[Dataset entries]
******************************
import Summits.FinalStateConjecture.FinalStateConjecture.Theorems.PhotonSphereChannelsDuhamelC1

/-!
# Route PhotonSphereChannels — weighted estimates for the Duhamel operator on light-cone triangles (well-posedness, III)

Quantitative half of the Picard scheme for the Cauchy problem of `ψ_tt − ψ_xx + Vψ = 0`
(stub `stub_rwCauchy` of crux stmt-FinalStateConjecture-10045; `BlindnessInsidePhotonSphere`,
stmt-…-10049).  On the compact light-cone triangle `T_R = {|x| + |t| ≤ R}` every backward
characteristic triangle of a point of `T_R` stays in `T_R` (`mem_triangle_of_mem_uIoc`), so bounds
propagate; with the weight `e^{L|t|}` the Duhamel operator contracts:

* `abs_integral_le_exp` — `|f| ≤ K e^{L|s|}` between `0` and `t` ⇒ `|∫₀ᵗ f| ≤ (K/L) e^{L|t|}`
  (`abs_integral_exp_mul_abs`: `|∫₀ᵗ e^{L|s|} ds| = (e^{L|t|} − 1)/L`);
* `duhamel_bound` — `|F| ≤ C e^{L|t|}` on `T_R` ⇒ `|D F| ≤ (RC/L) e^{L|t|}` on `T_R`;
* `fderiv_duhamel_bound` — `⇒ |∂D F(z)(v)| ≤ (|v₁|+|v₂|)(C/L) e^{L|t|}`;
* `fderiv_fderiv_duhamel_bound` — with `|∂₂F| ≤ C₁ e^{L|t|}` in addition,
  `|∂²D F(z)(v)(w)| ≤ (|v₁|+|v₂|)(|w₁|+|w₂|)(C + C₁/L) e^{L|t|}`.

No new definitions. [folklore]
-/

namespace Summit.FinalStateConjecture.FinalStateConjecture.Theorems

open MeasureTheory Set Filter Topology intervalIntegral
open scoped ContDiff Interval

noncomputable section

namespace WaveEnergy

/-! ### Estimates for the Duhamel operator on light-cone triangles `{|x| + |t| ≤ R}` -/

section Estimates

variable {F D : ℝ × ℝ → ℝ}

/-- On the unordered interval between `0` and `t`: `|s| + |t − s| = |t|`. -/
theorem abs_add_abs_sub_of_mem_uIoc {s t : ℝ} (hs : s ∈ Ι (0 : ℝ) t) : |s| + |t - s| = |t| := by
  rcases Set.mem_uIoc.1 hs with ⟨h1, h2⟩ | ⟨h1, h2⟩
  · rw [abs_of_pos h1, abs_of_nonneg (sub_nonneg.2 h2), abs_of_pos (h1.trans_le h2)]
    ring
  · rw [abs_of_nonpos h2, abs_of_nonpos (by linarith), abs_of_neg (h1.trans_le h2)]
    ring

/-- Points of the backward characteristic triangle of `(t, x)` stay in `{|x| + |t| ≤ R}`. -/
theorem mem_triangle_of_mem_uIoc {R t x s y : ℝ} (hz : |x| + |t| ≤ R) (hs : s ∈ Ι (0 : ℝ) t)
    (hy : |y - x| ≤ |t - s|) : |y| + |s| ≤ R := by
  have h1 := abs_add_abs_sub_of_mem_uIoc hs
  have h2 : |y| ≤ |x| + |t - s| := by
    calc |y| = |x + (y - x)| := by ring_nf
      _ ≤ |x| + |y - x| := abs_add_le _ _
      _ ≤ |x| + |t - s| := by linarith
  linarith

/-- `|∫₀ᵗ e^{L|s|} ds| = (e^{L|t|} − 1)/L` for `L > 0`. -/
theorem abs_integral_exp_mul_abs {L : ℝ} (hL : 0 < L) (t : ℝ) :
    |∫ s in (0 : ℝ)..t, Real.exp (L * |s|)| = (Real.exp (L * |t|) - 1) / L := by
  rcases le_or_gt 0 t with ht | ht
  · have heq : ∫ s in (0 : ℝ)..t, Real.exp (L * |s|) = ∫ s in (0 : ℝ)..t, Real.exp (L * s) := by
      refine intervalIntegral.integral_congr fun s hs => ?_
      rw [uIcc_of_le ht] at hs
      simp [abs_of_nonneg hs.1]
    rw [heq, intervalIntegral.integral_comp_mul_left (fun s => Real.exp s) hL.ne', integral_exp]
    simp only [mul_zero, Real.exp_zero, smul_eq_mul, abs_of_nonneg ht]
    rw [abs_of_nonneg (by
      apply mul_nonneg (inv_nonneg.2 hL.le)
      have : 1 ≤ Real.exp (L * t) := Real.one_le_exp (by positivity)
      linarith)]
    field_simp
  · have heq : ∫ s in (0 : ℝ)..t, Real.exp (L * |s|) = ∫ s in (0 : ℝ)..t, Real.exp ((-L) * s) := by
      refine intervalIntegral.integral_congr fun s hs => ?_
      rw [uIcc_of_ge ht.le] at hs
      simp [abs_of_nonpos hs.2]
    rw [heq, intervalIntegral.integral_comp_mul_left (fun s => Real.exp s) (by linarith : (-L) ≠ 0),
      integral_exp]
    simp only [mul_zero, Real.exp_zero, smul_eq_mul, abs_of_neg ht]
    have h1 : 1 ≤ Real.exp (-L * t) := Real.one_le_exp (by nlinarith)
    rw [show (-L)⁻¹ * (Real.exp (-L * t) - 1) = -((Real.exp (-L * t) - 1) / L) by field_simp,
      abs_neg, abs_of_nonneg (div_nonneg (by linarith) hL.le)]
    ring_nf

/-- **Weighted bound for characteristic integrals**: if `|f s| ≤ K e^{L|s|}` between `0` and `t`
then `|∫₀ᵗ f| ≤ (K/L) e^{L|t|}` (`L > 0`). -/
theorem abs_integral_le_exp {f : ℝ → ℝ} {t K L : ℝ} (hL : 0 < L) (hK : 0 ≤ K)
    (hb : ∀ s ∈ Ι (0 : ℝ) t, |f s| ≤ K * Real.exp (L * |s|)) :
    |∫ s in (0 : ℝ)..t, f s| ≤ K / L * Real.exp (L * |t|) := by
  have hgc : Continuous fun s : ℝ => K * Real.exp (L * |s|) := by fun_prop
  have key : |∫ s in (0 : ℝ)..t, f s| ≤ |∫ s in (0 : ℝ)..t, K * Real.exp (L * |s|)| := by
    rcases le_or_gt 0 t with ht | ht
    · have h := intervalIntegral.norm_integral_le_of_norm_le (μ := volume) (f := f) ht
        (Eventually.of_forall fun s hs => by
          rw [Real.norm_eq_abs]
          exact hb s (by rwa [uIoc_of_le ht])) (hgc.intervalIntegrable _ _)
      rw [Real.norm_eq_abs] at h
      exact h.trans (le_abs_self _)
    · rw [intervalIntegral.integral_symm t 0, abs_neg,
        intervalIntegral.integral_symm t 0 (f := fun s => K * Real.exp (L * |s|)), abs_neg]
      have h := intervalIntegral.norm_integral_le_of_norm_le (μ := volume) (f := f) ht.le
        (Eventually.of_forall fun s hs => by
          rw [Real.norm_eq_abs]
          exact hb s (by rwa [uIoc_of_ge ht.le])) (hgc.intervalIntegrable _ _)
      rw [Real.norm_eq_abs] at h
      exact h.trans (le_abs_self _)
  refine key.trans ?_
  rw [intervalIntegral.integral_const_mul, abs_mul, abs_of_nonneg hK, abs_integral_exp_mul_abs hL]
  have : K * ((Real.exp (L * |t|) - 1) / L) = K / L * Real.exp (L * |t|) - K / L := by ring
  rw [this]
  linarith [div_nonneg hK hL.le]

/-- **`C⁰` bound for the Duhamel operator on the triangle `{|x| + |t| ≤ R}`**: if
`|F| ≤ C e^{L|t|}` there, then `|D F| ≤ (R C / L) e^{L|t|}` there (`L > 0`). [folklore] -/
theorem duhamel_bound (hF : Continuous F)
    (hD : ∀ t x, D (t, x) = (1 / 2) * ∫ s in (0 : ℝ)..t,
      ((∫ y in (0 : ℝ)..(x + (t - s)), F (s, y)) - ∫ y in (0 : ℝ)..(x - (t - s)), F (s, y)))
    {R C L : ℝ} (hL : 0 < L) (hC : 0 ≤ C)
    (hb : ∀ z : ℝ × ℝ, |z.2| + |z.1| ≤ R → |F z| ≤ C * Real.exp (L * |z.1|))
    (z : ℝ × ℝ) (hz : |z.2| + |z.1| ≤ R) : |D z| ≤ R * C / L * Real.exp (L * |z.1|) := by
  obtain ⟨t, x⟩ := z
  simp only at hz ⊢
  have hR : 0 ≤ R := le_trans (by positivity) hz
  have hFi : ∀ a b : ℝ, ∀ s : ℝ, IntervalIntegrable (fun y => F (s, y)) volume a b := fun a b s =>
    (hF.comp (Continuous.prodMk_right s)).intervalIntegrable _ _
  rw [hD, abs_mul, abs_of_pos (by norm_num : (0 : ℝ) < 1 / 2)]
  have hinner : ∀ s ∈ Ι (0 : ℝ) t,
      |(∫ y in (0 : ℝ)..(x + (t - s)), F (s, y)) - ∫ y in (0 : ℝ)..(x - (t - s)), F (s, y)|
        ≤ 2 * R * C * Real.exp (L * |s|) := by
    intro s hs
    rw [intervalIntegral.integral_interval_sub_left (hFi _ _ s) (hFi _ _ s)]
    have h1 := intervalIntegral.norm_integral_le_of_norm_le_const (a := x - (t - s)) (b := x + (t - s))
      (f := fun y => F (s, y)) (C := C * Real.exp (L * |s|)) (fun y hy => by
        rw [Real.norm_eq_abs]
        refine hb (s, y) (mem_triangle_of_mem_uIoc hz hs ?_)
        rcases Set.mem_uIoc.1 hy with ⟨h1, h2⟩ | ⟨h1, h2⟩
        · rw [abs_le]; constructor <;> linarith [le_abs_self (t - s), neg_abs_le (t - s)]
        · rw [abs_le]; constructor <;> linarith [le_abs_self (t - s), neg_abs_le (t - s)])
    rw [Real.norm_eq_abs] at h1
    refine h1.trans ?_
    have h2 : |x + (t - s) - (x - (t - s))| ≤ 2 * R := by
      rw [show x + (t - s) - (x - (t - s)) = 2 * (t - s) by ring, abs_mul, abs_of_pos two_pos]
      have := abs_add_abs_sub_of_mem_uIoc hs
      linarith [abs_nonneg s, abs_nonneg x]
    have h3 : 0 ≤ C * Real.exp (L * |s|) := by positivity
    nlinarith
  have h := abs_integral_le_exp hL (by positivity : 0 ≤ 2 * R * C) hinner
  calc 1 / 2 * |∫ s in (0 : ℝ)..t, ((∫ y in (0 : ℝ)..(x + (t - s)), F (s, y))
        - ∫ y in (0 : ℝ)..(x - (t - s)), F (s, y))|
      ≤ 1 / 2 * (2 * R * C / L * Real.exp (L * |t|)) := by gcongr
    _ = R * C / L * Real.exp (L * |t|) := by ring

/-- **`C¹` bound for the Duhamel operator on the triangle** (`F ∈ C¹`): if `|F| ≤ C e^{L|t|}` on
`{|x| + |t| ≤ R}` then `|∂D(z)(v)| ≤ (|v₁| + |v₂|)(C/L) e^{L|t|}` there. [folklore] -/
theorem fderiv_duhamel_bound (hF : ContDiff ℝ 1 F)
    (hD : ∀ t x, D (t, x) = (1 / 2) * ∫ s in (0 : ℝ)..t,
      ((∫ y in (0 : ℝ)..(x + (t - s)), F (s, y)) - ∫ y in (0 : ℝ)..(x - (t - s)), F (s, y)))
    {R C L : ℝ} (hL : 0 < L) (hC : 0 ≤ C)
    (hb : ∀ z : ℝ × ℝ, |z.2| + |z.1| ≤ R → |F z| ≤ C * Real.exp (L * |z.1|))
    (z : ℝ × ℝ) (hz : |z.2| + |z.1| ≤ R) (v : ℝ × ℝ) :
    |fderiv ℝ D z v| ≤ (|v.1| + |v.2|) * (C / L) * Real.exp (L * |z.1|) := by
  obtain ⟨t, x⟩ := z
  simp only at hz ⊢
  rw [fderiv_duhamel' hF (Φ := fun q => ∫ y in (0 : ℝ)..q.2, F (q.1, y)) (fun _ _ => rfl) hD t x v,
    abs_mul, abs_of_pos (by norm_num : (0 : ℝ) < 1 / 2)]
  have hseg : ∀ s ∈ Ι (0 : ℝ) t, ∀ c : ℝ, |c| ≤ 1 → |F (s, x + c * (t - s))| ≤ C * Real.exp (L * |s|) := by
    intro s hs c hc
    refine hb (s, x + c * (t - s)) (mem_triangle_of_mem_uIoc hz hs ?_)
    rw [show x + c * (t - s) - x = c * (t - s) by ring, abs_mul]
    exact mul_le_of_le_one_left (abs_nonneg _) hc
  have hinner : ∀ s ∈ Ι (0 : ℝ) t,
      |F (s, x + (t - s)) * (v.1 + v.2) + F (s, x - (t - s)) * (v.1 - v.2)|
        ≤ 2 * ((|v.1| + |v.2|) * C) * Real.exp (L * |s|) := by
    intro s hs
    have h1 := hseg s hs 1 (by norm_num)
    have h2 := hseg s hs (-1) (by norm_num)
    simp only [one_mul, neg_one_mul, ← sub_eq_add_neg] at h1 h2
    have e0 : 0 ≤ Real.exp (L * |s|) := (Real.exp_pos _).le
    calc |F (s, x + (t - s)) * (v.1 + v.2) + F (s, x - (t - s)) * (v.1 - v.2)|
        ≤ |F (s, x + (t - s))| * |v.1 + v.2| + |F (s, x - (t - s))| * |v.1 - v.2| := by
          refine (abs_add_le _ _).trans ?_
          rw [abs_mul, abs_mul]
      _ ≤ C * Real.exp (L * |s|) * (|v.1| + |v.2|) + C * Real.exp (L * |s|) * (|v.1| + |v.2|) := by
          gcongr
          · exact abs_add_le _ _
          · exact (abs_sub _ _)
      _ = 2 * ((|v.1| + |v.2|) * C) * Real.exp (L * |s|) := by ring
  have h := abs_integral_le_exp hL (by positivity) hinner
  calc 1 / 2 * |∫ s in (0 : ℝ)..t, (F (s, x + (t - s)) * (v.1 + v.2) + F (s, x - (t - s)) * (v.1 - v.2))|
      ≤ 1 / 2 * (2 * ((|v.1| + |v.2|) * C) / L * Real.exp (L * |t|)) := by gcongr
    _ = (|v.1| + |v.2|) * (C / L) * Real.exp (L * |t|) := by ring

/-- **`C²` bound for the Duhamel operator on the triangle** (`F ∈ C¹`): if `|F| ≤ C e^{L|t|}` and
`|∂₂F| ≤ C₁ e^{L|t|}` on `{|x| + |t| ≤ R}` then
`|∂²D(z)(v)(w)| ≤ (|v₁|+|v₂|)(|w₁|+|w₂|)(C + C₁/L) e^{L|t|}` there. [folklore] -/
theorem fderiv_fderiv_duhamel_bound (hF : ContDiff ℝ 1 F)
    (hD : ∀ t x, D (t, x) = (1 / 2) * ∫ s in (0 : ℝ)..t,
      ((∫ y in (0 : ℝ)..(x + (t - s)), F (s, y)) - ∫ y in (0 : ℝ)..(x - (t - s)), F (s, y)))
    {R C C₁ L : ℝ} (hL : 0 < L) (hC₁ : 0 ≤ C₁)
    (hb : ∀ z : ℝ × ℝ, |z.2| + |z.1| ≤ R → |F z| ≤ C * Real.exp (L * |z.1|))
    (hb1 : ∀ z : ℝ × ℝ, |z.2| + |z.1| ≤ R → |fderiv ℝ F z (0, 1)| ≤ C₁ * Real.exp (L * |z.1|))
    (z : ℝ × ℝ) (hz : |z.2| + |z.1| ≤ R) (v w : ℝ × ℝ) :
    |fderiv ℝ (fderiv ℝ D) z v w|
      ≤ (|v.1| + |v.2|) * (|w.1| + |w.2|) * (C + C₁ / L) * Real.exp (L * |z.1|) := by
  obtain ⟨t, x⟩ := z
  simp only at hz ⊢
  rw [fderiv_fderiv_duhamel' hF (Φ := fun q => ∫ y in (0 : ℝ)..q.2, F (q.1, y)) (fun _ _ => rfl) hD t x v w]
  have hseg : ∀ s ∈ Ι (0 : ℝ) t, ∀ c : ℝ, |c| ≤ 1 →
      |fderiv ℝ F (s, x + c * (t - s)) (0, 1)| ≤ C₁ * Real.exp (L * |s|) := by
    intro s hs c hc
    refine hb1 (s, x + c * (t - s)) (mem_triangle_of_mem_uIoc hz hs ?_)
    rw [show x + c * (t - s) - x = c * (t - s) by ring, abs_mul]
    exact mul_le_of_le_one_left (abs_nonneg _) hc
  have hI : ∀ c : ℝ, |c| ≤ 1 →
      |∫ s in (0 : ℝ)..t, fderiv ℝ F (s, x + c * (t - s)) (0, 1)| ≤ C₁ / L * Real.exp (L * |t|) :=
    fun c hc => abs_integral_le_exp hL hC₁ fun s hs => hseg s hs c hc
  have hIp := hI 1 (by norm_num)
  have hIm := hI (-1) (by norm_num)
  have hF0 : |F (t, x)| ≤ C * Real.exp (L * |t|) := hb (t, x) hz
  set Ip := ∫ s in (0 : ℝ)..t, fderiv ℝ F (s, x + 1 * (t - s)) (0, 1)
  set Im := ∫ s in (0 : ℝ)..t, fderiv ℝ F (s, x + (-1) * (t - s)) (0, 1)
  have e0 : 0 ≤ Real.exp (L * |t|) := (Real.exp_pos _).le
  have hv : |v.1| ≤ |v.1| + |v.2| := by linarith [abs_nonneg v.2]
  have hw : |w.1| ≤ |w.1| + |w.2| := by linarith [abs_nonneg w.2]
  have h12 : |v.1 + v.2| ≤ |v.1| + |v.2| := abs_add_le _ _
  have h12' : |v.2 - v.1| ≤ |v.1| + |v.2| := by rw [abs_sub_comm]; exact abs_sub _ _
  have w12 : |w.1 + w.2| ≤ |w.1| + |w.2| := abs_add_le _ _
  have w12' : |w.1 - w.2| ≤ |w.1| + |w.2| := abs_sub _ _
  calc |v.1 * w.1 * F (t, x) + 1 / 2 * ((v.1 + v.2) * (w.1 + w.2) * Ip + (v.2 - v.1) * (w.1 - w.2) * Im)|
      ≤ |v.1| * |w.1| * |F (t, x)| + 1 / 2 * (|v.1 + v.2| * |w.1 + w.2| * |Ip| + |v.2 - v.1| * |w.1 - w.2| * |Im|) := by
        refine (abs_add_le _ _).trans ?_
        rw [abs_mul, abs_mul, abs_mul, abs_of_pos (by norm_num : (0 : ℝ) < 1 / 2)]
        gcongr
        refine (abs_add_le _ _).trans ?_
        rw [abs_mul, abs_mul, abs_mul, abs_mul]
    _ ≤ (|v.1| + |v.2|) * (|w.1| + |w.2|) * (C * Real.exp (L * |t|))
        + 1 / 2 * ((|v.1| + |v.2|) * (|w.1| + |w.2|) * (C₁ / L * Real.exp (L * |t|))
          + (|v.1| + |v.2|) * (|w.1| + |w.2|) * (C₁ / L * Real.exp (L * |t|))) := by
        gcongr
    _ = (|v.1| + |v.2|) * (|w.1| + |w.2|) * (C + C₁ / L) * Real.exp (L * |t|) := by ring

end Estimates

end WaveEnergy

end

end Summit.FinalStateConjecture.FinalStateConjecture.Theorems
******************************
BRIEF:
Every line above with the word "Theorems" is to be copied out.

OUTPUT OF THE EXERCISE:
import Summits.FinalStateConjecture.FinalStateConjecture.Theorems.PhotonSphereChannelsDuhamelC1
namespace Summit.FinalStateConjecture.FinalStateConjecture.Theorems
end Summit.FinalStateConjecture.FinalStateConjecture.Theorems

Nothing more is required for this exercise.